Fig. 1 is a partially cutaway vertical sectional view of the top of the dryer showing an embodiment of a centrifugal spray dryer in which the hot air discharge device of the squirt dryer according to the present invention is implemented, and Fig. 2 is a partially cutaway view of the top of the dryer. Plan view,
Figure 3 is a longitudinal cross-sectional view of the hot air discharge device, Figure 4 is a plan view of the same,
FIG. 5 is a longitudinal sectional view showing a conventional spray dryer, and FIG. 6 is a sectional view taken along line A--A in FIG. 1... Drying room 2... Whirlpool duct 6... Hot air supply port 7... Centrifugal sprayer 9... Spray rotary disk 11... Partition plate 13... Damper for wind range adjustment 14... Hot air Discharge device 16... Cylindrical member 17.

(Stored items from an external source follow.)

/-- [folklore] **SUMMABILITY OF A Λ′-AT-THE-RUNNING-SITE WORD**: Λ′ at the running bond `(κ, b + w)`, the block family at the base `b` (the roles of the two decaying
factors exchanged in `summable_word_of_decay`). -/
theorem summable_word_run {Nr : Fin 4 → Site 4 → Site 4 → ℝ} {C' δ' : ℝ} (hδ' : 0 < δ')
    (hNr : ∀ m y u, |Nr m y u| ≤ C' * Real.exp (-δ' * l1 ((n : ℤ) • y - u))) (κ : Fin 4) (b : Pt) :
    Summable fun w : Pt => ((w μ : ℤ) : ℝ) * ((w ν : ℤ) : ℝ) *
      ∑ m : Fin 4, ∑' y : Site 4, lamCoeffOf (KInv (N := n) (d := 3)) n m y κ (b + w) * Nr m y b := by
  obtain ⟨CL, δL, -, hδL, hL⟩ := exists_abs_lamCoeff_KInv_le n
  have hp : ∀ z : Site 4, |(fun z : Site 4 => ((z μ : ℤ) : ℝ) * ((z ν : ℤ) : ℝ)) z| ≤ 1 * (1 + l1 z) ^ 2 :=
    fun z => (LamFactor.abs_weights_le z μ ν 0).2.2
  have hS : ∀ m : Fin 4, Summable fun u' : Site 4 => ∑' y : Site 4,
      ((((u' - b) μ : ℤ) : ℝ) * (((u' - b) ν : ℤ) : ℝ)) * (Nr m y b * lamCoeffOf (KInv (N := n) (d := 3)) n m y κ u') := fun m =>
    (LamFactor.summable_word_of_decay n (Λ := Nr) (Nr := fun m y u => lamCoeffOf (KInv (N := n) (d := 3)) n m y κ u)
      (p := fun z : Site 4 => ((z μ : ℤ) : ℝ) * ((z ν : ℤ) : ℝ)) hp hδ' hδL m (hNr m) (fun y u => hL m y κ u) b).prod_symm.prod
  refine ((summable_sum fun m (_ : m ∈ (univ : Finset (Fin 4))) => hS m).comp_injective (add_right_injective b)).congr fun w => ?_
  simp only [Function.comp_def, add_sub_cancel_left, tsum_mul_left, ← Finset.mul_sum, mul_comm (Nr _ _ b)]

/-- [folklore] **JOINT BLOCK PERIODICITY OF THE RUNNING WORD**: with Λ′ block-covariant (`lamCoeffOf_translate` at `shiftK_KInv`) and the block family covariant
(`hcov`), `Φ u v := Σ_m Σ'_y Λ′ m y κ u · Nr m y v` satisfies `Φ (u + n•t) (v + n•t) = Φ u v`. -/
theorem word_periodic {Nr : Fin 4 → Site 4 → Site 4 → ℝ} (hcov : ∀ m y t u', Nr m (y + t) (u' + (n : ℤ) • t) = Nr m y u') (κ : Fin 4)
    (u v t : Pt) :
    (∑ m : Fin 4, ∑' y : Site 4, lamCoeffOf (KInv (N := n) (d := 3)) n m y κ (u + (n : ℤ) • t) * Nr m y (v + (n : ℤ) • t))
      = ∑ m : Fin 4, ∑' y : Site 4, lamCoeffOf (KInv (N := n) (d := 3)) n m y κ u * Nr m y v := by
  refine Finset.sum_congr rfl fun m _ => ?_
  rw [← (Equiv.addRight t).tsum_eq (fun y => lamCoeffOf (KInv (N := n) (d := 3)) n m y κ (u + (n : ℤ) • t) * Nr m y (v + (n : ℤ) • t))]
  refine tsum_congr fun y => ?_
  simp only [Equiv.coe_addRight]
  rw [lamCoeffOf_translate (fun t => shiftK_KInv (N := n) (d := 3) t) m y κ u t, hcov m y t v]

/-- [folklore] **ASSEMBLY OF A BASE WORD** ((S-BLOCK) + the shift of the running site): for any two-point function `Φ`,
`Σ_{b ∈ univ.image resSite} c·Σ'_w w_μ w_ν·Φ b (b+w) = c·Σ_{b ∈ box 4 n} Σ'_{u′} (u′−b)_μ (u′−b)_ν·Φ (toSite b) u′`. -/
theorem base_word_eq (c : ℝ) (Φ : Pt → Pt → ℝ) :
    (∑ b ∈ (univ : Finset (Fin 4 → Fin n)).image resSite, c * ∑' w : Pt, ((w μ : ℤ) : ℝ) * ((w ν : ℤ) : ℝ) * Φ b (b + w))
      = c * ∑ b ∈ box 4 n, ∑' u' : Pt, (((u' - toSite b) μ : ℤ) : ℝ) * (((u' - toSite b) ν : ℤ) : ℝ) * Φ (toSite b) u' := by
  have h := sum_box_toSite_eq_sum_resSite (N := n) (d := 4)
    (fun s : Pt => ∑' u' : Pt, (((u' - s) μ : ℤ) : ℝ) * (((u' - s) ν : ℤ) : ℝ) * Φ s u')
  beta_reduce at h
  rw [sum_image_resSite, h, Finset.mul_sum]
  refine Finset.sum_congr rfl fun r _ => ?_
  rw [tsum_shift_base (fun z : Pt => ((z μ : ℤ) : ℝ) * ((z ν : ℤ) : ℝ)) (fun u' => Φ (resSite r) u') (resSite r)]

/-- [folklore] **ASSEMBLY OF A RUNNING WORD** (shift back to the base-indexed form, then (S-TRANSP), then (S-BLOCK)): for a jointly `n`-block-periodic `Φ`
whose two readings are summable per base,
`Σ_{b ∈ univ.image resSite} c·Σ'_w w_μ w_ν·Φ (b+w) b = c·Σ_{b ∈ box 4 n} Σ'_{u′} (u′−b)_μ (u′−b)_ν·Φ (toSite b) u′`. -/
theorem run_word_eq (c : ℝ) (Φ : Pt → Pt → ℝ) (hΦ : ∀ u v t : Pt, Φ (u + (n : ℤ) • t) (v + (n : ℤ) • t) = Φ u v)
    (hS₁ : ∀ r : Fin 4 → Fin n, Summable fun w : Pt => ((w μ : ℤ) : ℝ) * ((w ν : ℤ) : ℝ) * Φ (resSite r + w) (resSite r))
    (hS₂ : ∀ r : Fin 4 → Fin n, Summable fun w : Pt => ((w μ : ℤ) : ℝ) * ((w ν : ℤ) : ℝ) * Φ (resSite r) (resSite r + w)) :
    (∑ b ∈ (univ : Finset (Fin 4 → Fin n)).image resSite, c * ∑' w : Pt, ((w μ : ℤ) : ℝ) * ((w ν : ℤ) : ℝ) * Φ (b + w) b)
      = c * ∑ b ∈ box 4 n, ∑' u' : Pt, (((u' - toSite b) μ : ℤ) : ℝ) * (((u' - toSite b) ν : ℤ) : ℝ) * Φ (toSite b) u' := by
  have h := sum_box_toSite_eq_sum_resSite (N := n) (d := 4)
    (fun s : Pt => ∑' u' : Pt, (((u' - s) μ : ℤ) : ℝ) * (((u' - s) ν : ℤ) : ℝ) * Φ s u')
  beta_reduce at h
  have hT := sum_resSite_tsum_transpose (d := 4) (N := n) (NeZero.pos n) Φ (fun z : Pt => ((z μ : ℤ) : ℝ) * ((z ν : ℤ) : ℝ)) hΦ
    (fun z => weight_even μ ν z) hS₁ hS₂
  beta_reduce at hT
  rw [sum_image_resSite, h, ← Finset.mul_sum, ← hT]
  congr 1
  refine Finset.sum_congr rfl fun r _ => ?_
  exact (tsum_shift_base (fun z : Pt => ((z μ : ℤ) : ℝ) * ((z ν : ℤ) : ℝ)) (fun u' => Φ u' (resSite r)) (resSite r)).symm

...straightening plate 18...swirling flow acceleration cylindrical chamber? 1. Hot air outlet agent Takashi Hatakeyama (Figure 1, Figure 3, Figure 5)

Claims (2)

[Claims] (1) Construct a spiral duct equipped with a hot air supply port at the top of the dryer main body, open a hot air discharge port equipped with an air volume adjustment damper in the center of the spiral duct, and provide a centrifugal air flow inside the hot air hot air discharge port. In the spray dryer configured as a type or nozzle type sprayer, a hot air outlet is configured at the lower end of the swirl duct by a cylindrical member protruding concentrically around the sprayer, and the open end of the cylindrical member is connected to the cylindrical member. A number of baffle plates extending in the axial direction are provided on the inner surface of the lower end of the cylindrical member, which descends to the height of the spraying section of the sprayer, and protrude in the radial direction. A hot air discharge device for a spray dryer comprising a swirl flow accelerating cylindrical chamber continuous to a discharge port. (2) The hot air discharge device for a spray dryer according to claim 1, wherein each rectifier plate is tilted within a range of 45 degrees left and right with respect to the radial direction.